McCabe & Mrs. Miller
Steven Hellerstedt | 04/19/2004
(5 out of 5 stars)

"I've got to admit I'm a little surprised to read the negative critiques of McCABE & MRS. MILLER here. In my opinion this is one of the five greatest movies ever, in any genre, and I'm not an Altman fan. Anyway, here's my response to some of the criticism.
This film has too much realism - I watched the movie with the audio commentary by Robert Altman and producer David Foster (which is good, as far as those things go), and the short documentary on the making of McCABE & MRS. MILLER, which I believe was made shortly after the movie. The realism, in my opinion, is what gives this movie depth and texture. The town was being built while the movie was being shot (the film was shot in sequence), and the buildings are not facades. They are real buildings. Interior shots were done in them and not in studio. It's pointless, boring and pretentious - I think because Altman focuses so much on characters and their motivations the viewer may miss the plot. The plot here is pretty simple - At the turn of the last century a man builds a gambling/whore house in a small mining town. An astute madam joins him and in short order the venture is a success. Such a success, in fact, that an outside concern wants to buy him out. Two men are sent to the small town to negotiate with him, and he drunkenly refuses their offer. They leave and the outside concern takes the next step, which is to employ three hired killers to do away with McCabe.
I suppose letting characters evolve and refraining from throwing plot points at us can seem pretentious. To me, it simply felt like the director wasn't talking down to me. Altman says somewhere in the voice over that movies are canvases to him, and he likes working in the corners. That's not everybody's cup of tea.
And the ending.... Well, it ain't supposed to end like that, and even those of us who love the movie wish it had ended on a more positive note. We wish it only because we've become involved with the characters. But, if it had ended differently, if Mrs. Miller hadn't made that midnight run to Chinatown, we probably wouldn't be talking about it 30+ years on. Dismal story, dismal photography - Altman speaks some about the "look" of the movie. The cinematographer, Vilmos Zsigmond, "flashed" the negatives to give it a daguerreotype feel. Flashing a negative is briefly exposing it to light before developing it. I hadn't noticed until I rewatched it the other day how the look changes after the pivot point - the failed negotiations. Before that the film looks warm and soft-focused, after that it acquires a harsh, white, sharp-focused look. The look, from set design to photography, is perfect. McCABE & MRS. MILLER killed the genre - That's kind of like saying Pete Rose destroyed baseball. I'm a huge fan of Westerns, from Gene Autry to John Wayne to Clint Eastwood and all stops in between, and I think this fits comfortably in the genre. I certainly think McCabe's response to the threat at the end of the film is truer to reality than most.
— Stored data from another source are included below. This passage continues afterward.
import Literature.AnabelianGeometry.EtaleTheta.Discharge.Sec2Cor218ivTrivialBaseSharp
import Literature.AnabelianGeometry.EtaleTheta.Discharge.Sec2IsoLift
import HarnessLib

/-!
# [EtTh] Cor. 2.18 (iv), fibres, for `ThetaEnvData` with `G_K = 1`: what the clause `D_Y ↦ D_Y` of an
# isomorphism of mono-theta environments imposes, and the resulting rigidity criterion (proof-only)

S. Mochizuki, *The Étale Theta Function …* [EtTh], Publ. RIMS **45** (2009), §2, Def. 2.13 (i)–(ii) p. 47,
Cor. 2.18 (iv) pp. 61–63, and the MECHANISM of Prop. 2.14 (i) p. 49 ("`γ(β)·β⁻¹`": the `Gal(Y/X)`-part of
`D_Y` is what rigidifies the cyclotome) (locators `p.N` = PDF pages; bib key `MochizukiEtTh2009`).

PROOF-ONLY sequel (no `def`, no instance, no new named fact) of `Sec2Cor218ivTrivialBaseSharp.lean`
(same seat).  With `G_K = 1`, a model automorphism `α` over `id_{Π^tp_Y}` has the shape
`(u, y) ↦ (ψ u · f(y), y)` (`ψ ∈ Aut(μ_N)`, `f ∈ Hom(Π^tp_Y, μ_N)`, `f|_{Π^tp_Ÿ} = (ψ ∘ η) · η⁻¹`).  The
sharp criterion `cor218_iv_fibre_of_coeff_rigid` ignores the clause `D_Y ↦ D_Y` of Def. 2.13 (ii); here
that clause is cashed in:

* `left_eq_of_mk_mem_DY` — with `G_K = 1`, every representative of an element of
  `D_Y ⊆ Out(Π^tp_Y[μ_N])` acts TRIVIALLY on the `μ_N`-coordinate (the Kummer generators are trivial, the
  `Gal(Y/X)`-generators `conj_x` act on `μ_N` through the trivial character, inner automorphisms act
  trivially since `μ_N` is central);
* `iso_left_algSection_conj` — hence `α ∘ conj_x ∘ α⁻¹`, a representative of an element of `D_Y` by the
  clause `D_Y ↦ D_Y`, acts trivially on `μ_N`-coordinates, which unwinds to the `Π^tp_X`-CONJUGATION
  INVARIANCE `f(x y x⁻¹) = f(y)` of the homomorphism part `f`;
* `cor218_iv_fibre_of_coeff_rigid_conj` — **the rigidity criterion with conjugation invariance**: if the
  only `ψ ∈ Aut(μ_N)` for which `(ψ ∘ η) · η⁻¹` extends to a `Π^tp_X`-conjugation-invariant homomorphism
  on `Π^tp_Y` is `ψ = id`, the fibre clause `Cor218_iv_fibre` holds (with `c = 1`).

This is the criterion met by toys with ABELIAN `Π^tp_Y` but non-trivial `Gal(Y/X)`-action (the discrete
Heisenberg skeleton of `(Π^tp_X)^Θ`: `f` must kill `[Π^tp_X, Π^tp_Y] ∋` the generator of `l·Δ_Θ`), where
`cor218_iv_fibre_of_coeff_rigid` does not apply.  HONEST FRAMING: statements about the cell's own typing
over an abstract interface; nothing here bears on [EtTh] (refereed) or on [IUTchIII] Cor. 3.12; no side
taken; typed ≠ proved.  Cell `abc-iut`, seat abc-iut-f-151 (tranche 151).
-/

namespace Literature.AnabelianGeometry.EtaleTheta

universe u

namespace ThetaEnvData

variable {N : ℕ+} (T : ThetaEnvData.{u} N)

section SubsingletonG

variable [Subsingleton T.G]

/-- **With `G_K = 1`, `D_Y` acts trivially on the `μ_N`-coordinate**: every representative `φ` of an
element of `D_Y` satisfies `(φ x)_μ = x_μ`. [cite: MochizukiEtTh2009, Def 2.13(i) p.47] -/
theorem left_eq_of_mk_mem_DY (φ : contMulAut T.env) (hφ : TopOut.mk _ φ ∈ T.DY) (x : T.env) :
    ((φ : MulAut T.env) x).left = x.left := by
  -- inner automorphisms act trivially on the `μ`-coordinate
  have hinner : ∀ {φ ψ : contMulAut T.env}, TopOut.mk _ φ = TopOut.mk _ ψ →
      (∀ x : T.env, ((ψ : MulAut T.env) x).left = x.left) →
      ∀ x : T.env, ((φ : MulAut T.env) x).left = x.left := by
    intro φ ψ h hψ x
    obtain ⟨z, hz, hzeq⟩ := (QuotientGroup.mk'_eq_mk' _).mp h.symm
    obtain ⟨y, hy⟩ := MonoidHom.mem_range.mp (Subgroup.mem_subgroupOf.mp hz)
    have : (φ : MulAut T.env) x = (ψ : MulAut T.env) (y * x * y⁻¹) := by
      rw [← hzeq, Subgroup.coe_mul, MulAut.mul_apply, ← hy, MulAut.conj_apply]
    rw [this, hψ, T.mul_left_eq, T.mul_left_eq, T.inv_left_eq, mul_inv_cancel_comm]
  have key : ∀ d ∈ T.DY, ∀ φ : contMulAut T.env, TopOut.mk _ φ = d →
      ∀ x : T.env, ((φ : MulAut T.env) x).left = x.left := by
    intro d hd
    refine Subgroup.closure_induction (p := fun d _ => ∀ φ : contMulAut T.env,
      TopOut.mk _ φ = d → ∀ x : T.env, ((φ : MulAut T.env) x).left = x.left) ?_ ?_ ?_ ?_ hd
    · rintro d (⟨δ, hδ, hc, rfl⟩ | ⟨g, hc, rfl⟩) φ hφd
      · refine hinner hφd fun x => ?_
        change (CycEnvelope.shift hδ x).left = x.left
        rw [T.shift_inflated_eq_one hδ]
        rfl
      · refine hinner hφd fun x => ?_
        change T.chi (T.aug g) x.left = x.left
        rw [Subsingleton.elim (T.aug g) 1, map_one, MulAut.one_apply]
    · intro φ hφ
      exact hinner (ψ := 1) (by simpa using hφ) fun x => rfl
    · intro d₁ d₂ _ _ h₁ h₂ φ hφ
      obtain ⟨φ₁, rfl⟩ := QuotientGroup.mk'_surjective _ d₁
      have hg₁ := h₁ φ₁ rfl
      have hg₂ := h₂ (φ₁⁻¹ * φ) (by rw [map_mul, map_inv, hφ, inv_mul_cancel_left])
      intro x
      have : (φ : MulAut T.env) x = (φ₁ : MulAut T.env) (((φ₁⁻¹ * φ : contMulAut T.env) :
          MulAut T.env) x) := by
        rw [Subgroup.coe_mul, Subgroup.coe_inv, MulAut.mul_apply, MulAut.apply_inv_self]
      rw [this, hg₁, hg₂]
    · intro d _ h φ hφ x
      have hg := h φ⁻¹ (by rw [map_inv, hφ, inv_inv])
      have hx := hg ((φ : MulAut T.env) x)
      rw [Subgroup.coe_inv, MulAut.inv_apply_self] at hx
      exact hx.symm
  exact key _ hφ φ rfl x

/-- **The clause `D_Y ↦ D_Y` forces conjugation invariance of the homomorphism part** (`G_K = 1`): for
ANY automorphism `α` of the model `M(η)` and any `g ∈ Π^tp_X`, `y ∈ Π^tp_Y`,
`(α s^alg(g y g⁻¹))_μ = (α s^alg(y))_μ` — since `α ∘ conj_g ∘ α⁻¹` represents an element of `D_Y`.
[cite: MochizukiEtTh2009, Prop 2.14(i) p.49] -/
theorem iso_left_algSection_conj {η : T.PiYdd → T.mu} (hη : η ∈ T.thetaCocycles)
    (α : (T.modelMono hη).Iso (T.modelMono hη)) (g : T.PiX) (y : T.PiY) :
    (α.e (CycEnvelope.algSection T.augY T.chi ⟨g * (y : T.PiX) * g⁻¹, T.PiY_normal.conj_mem _ y.2 g⟩)).left =
      (α.e (CycEnvelope.algSection T.augY T.chi y)).left := by
  -- `[α ∘ conj_g ∘ α⁻¹] ∈ D_Y`
  have hmem : TopOut.transport α.e (TopOut.mk _ ⟨T.conjX g, T.conjX_mem_contMulAut g⟩) ∈ T.DY := by
    have h := α.map_D
    change T.DY.map (TopOut.transport α.e) = T.DY at h
    rw [← h]
    exact ⟨_, T.mk_conjX_mem_DY g, rfl⟩
  rw [transport_mk] at hmem
  have key := T.left_eq_of_mk_mem_DY _ hmem (α.e (CycEnvelope.algSection T.augY T.chi y))
  rw [conjContAut_apply, ContinuousMulEquiv.symm_apply_apply] at key
  -- `conj_g (s^alg y) = s^alg (g y g⁻¹)` (the character is trivial)
  have hconj : T.conjX g (CycEnvelope.algSection T.augY T.chi y) =
      CycEnvelope.algSection T.augY T.chi ⟨g * (y : T.PiX) * g⁻¹, T.PiY_normal.conj_mem _ y.2 g⟩ := by
    refine SemidirectProduct.ext ?_ (Subtype.ext rfl)
    change T.chi (T.aug g) (CycEnvelope.algSection T.augY T.chi y).left = _
    rw [SemidirectProduct.left_inr, map_one, SemidirectProduct.left_inr]
  rw [hconj] at key
  exact key

/-- **Cor. 2.18 (iv), fibres — rigidity criterion WITH conjugation invariance** (`G_K = 1`): if the only
coefficient automorphism `ψ ∈ Aut(μ_N)` for which `(ψ ∘ η) · η⁻¹` extends from `Π^tp_Ÿ` to a homomorphism
`f : Π^tp_Y → μ_N` INVARIANT UNDER `Π^tp_X`-CONJUGATION is `ψ = id`, then every model automorphism over
`id_{Π^tp_Y}` is the twist by a homomorphism killing `Π^tp_Ÿ`: `Cor218_iv_fibre` holds (with `c = 1`).
The invariance premise is supplied by the clause `D_Y ↦ D_Y` (`iso_left_algSection_conj`).
[cite: MochizukiEtTh2009, Cor 2.18(iv) p.63] -/
theorem cor218_iv_fibre_of_coeff_rigid_conj
    (hrig : ∀ (η : T.PiYdd → T.mu), η ∈ T.thetaCocycles → ∀ (ψ : T.mu ≃* T.mu) (f : T.PiY →* T.mu),
      (∀ y : T.PiYdd, f (T.inclYdd y) = ψ (η y) * (η y)⁻¹) →
      (∀ (g : T.PiX) (y : T.PiY), f ⟨g * (y : T.PiX) * g⁻¹, T.PiY_normal.conj_mem _ y.2 g⟩ = f y) →
      ψ = MulEquiv.refl T.mu) :
    Literature.AnabelianGeometry.EtaleTheta.ThetaEnvData.Cor218_iv_fibre T := by
  classical
  intro η hη
  refine ⟨fun α hα => ?_, fun φ hφ => T.exists_iso_eq_twist hη φ hφ⟩
  let A : MulAut T.env := α.e.toMulEquiv
  have hAe : ∀ x, α.e x = A x := fun x => rfl
  have hAright : ∀ x, (A x).right = x.right := hα
  -- the homomorphism part `f : y ↦ (A s^alg(y))_μ`
  let sY : T.PiY →* T.env := CycEnvelope.algSection T.augY T.chi
  let f : T.PiY →* T.mu := MonoidHom.mk' (fun y => (A (sY y)).left) (fun y y' => by
    change (A (sY (y * y'))).left = (A (sY y)).left * (A (sY y')).left
    rw [map_mul, map_mul, mul_left_eq])
  have hAsY : ∀ y, A (sY y) = ⟨f y, y⟩ := fun y =>
    SemidirectProduct.ext rfl (by rw [hAright]; rfl)
  -- the coefficient part `ψ : a ↦ (A a)_μ`, an automorphism of the (finite) cyclotome
  let ψh : T.mu →* T.mu := MonoidHom.mk' (fun a => (A (CycEnvelope.inMu T.augY T.chi a)).left)
    (fun a b => by rw [map_mul, map_mul, mul_left_eq])
  have hAμ : ∀ a, A (CycEnvelope.inMu T.augY T.chi a) = CycEnvelope.inMu T.augY T.chi (ψh a) :=
    fun a => T.apply_inMu_eq_of_over_id A hAright a
  have hψinj : Function.Injective ψh := by
    intro a b hab
    have h1 : A (CycEnvelope.inMu T.augY T.chi a) = A (CycEnvelope.inMu T.augY T.chi b) := by
      rw [hAμ, hAμ]
      exact congrArg _ hab
    exact SemidirectProduct.inl_injective (A.injective h1)
  let ψ : T.mu ≃* T.mu :=
    MulEquiv.ofBijective ψh ⟨hψinj, Finite.injective_iff_surjective.mp hψinj⟩
  -- on `Π^tp_Ÿ`: `f = (ψ ∘ η) · η⁻¹`, since `A` fixes `s^Θ` pointwise
  have hfdd : ∀ y : T.PiYdd, f (T.inclYdd y) = ψ (η y) * (η y)⁻¹ := by
    intro y
    have h1 : sY (T.inclYdd y) = CycEnvelope.inMu T.augY T.chi (η y) * T.sTheta hη y := by
      ext
      · simp [sY, ThetaEnvData.sTheta]
      · simp [sY, ThetaEnvData.sTheta]
    have h2 : A (sY (T.inclYdd y)) =
        CycEnvelope.inMu T.augY T.chi (ψh (η y)) * T.sTheta hη y := by
      rw [h1, map_mul, hAμ, ← hAe (T.sTheta hη y), T.iso_apply_sTheta_of_over_id hη α hα y]
    have h3 := congrArg SemidirectProduct.left h2
    rw [hAsY, mul_left_eq, SemidirectProduct.left_inl] at h3
    exact h3
  -- `f` is conjugation invariant, by `D_Y ↦ D_Y`
  have hfinv : ∀ (g : T.PiX) (y : T.PiY),
      f ⟨g * (y : T.PiX) * g⁻¹, T.PiY_normal.conj_mem _ y.2 g⟩ = f y :=
    fun g y => T.iso_left_algSection_conj hη α g y
  have hψ1 : ψ = MulEquiv.refl T.mu := hrig η hη ψ f hfdd hfinv
  have hψid : ∀ a, ψh a = a := fun a => by
    change ψ a = a
    rw [hψ1]
    rfl
  -- conclusion: `α = twist by f`, `c = 1`
  have hfkill : ∀ y : T.PiYdd, f (T.inclYdd y) = 1 := fun y => by
    rw [hfdd y]
    change ψh (η y) * (η y)⁻¹ = 1
    rw [hψid, mul_inv_cancel]
  refine ⟨f, hfkill, 1, fun x => ?_⟩
  rw [hAe, map_one, map_one, MulAut.one_apply]
  calc A x = A (CycEnvelope.inMu T.augY T.chi x.left * sY x.right) := by
        rw [CycEnvelope.inMu_mul_algSection]
    _ = CycEnvelope.inMu T.augY T.chi x.left * ⟨f x.right, x.right⟩ := by
        rw [map_mul, hAμ, hψid, hAsY]
    _ = CycEnvelope.inMu T.augY T.chi (f (CycEnvelope.proj T.augY T.chi x)) * x := by
        refine SemidirectProduct.ext ?_ ?_
        · rw [mul_left_eq, mul_left_eq, SemidirectProduct.left_inl, SemidirectProduct.left_inl]
          exact mul_comm _ _
        · simp

end SubsingletonG

end ThetaEnvData

end Literature.AnabelianGeometry.EtaleTheta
When you got skilled bad guys tracking you, you hide in the corner and shot them in the back if you get the chance."
The real west, brought to life with a harsh, brutal beauty
John Grabowski | USA | 09/07/2006
(5 out of 5 stars)

"C'mon now, fess up: did you ever really believe in John Wayne as a cowboy? Or any of the other actors from 30s, 40s and 50s westerns? With their clean shirts, their white hats, their crisp scarves and their middle-America ethics, they were about as convincing as Harrison Ford as the president of the United States. The westerns of times past were about what we wanted the west to be, not what it was. Because the real west wasn't pretty and it wasn't romantic. It stank.

With this movie I was able to believe in the western setting for the first time. Altman's McCabe and Mrs. Miller (from a novel by Edmund Naughton) not only deconstructs the cliches--the lone hero standing up to lots of bad guys, the hooker with a heart of gold, the town that pulls together--it suggests far more plausible realities about how the west was won. Altman's town is in business for its own survival. While, as Roger Ebert points out, "everybody knows everybody," and has long before the picture started, there's no team spirit here. Each character is a mercenary, and no one is noble. That's probably how it was in the real west if you wanted to survive past next Tuesday. That's probably why the film focuses so much on the church--it's a little bastion of relief after all the hypocracy that goes on from Monday through Saturday.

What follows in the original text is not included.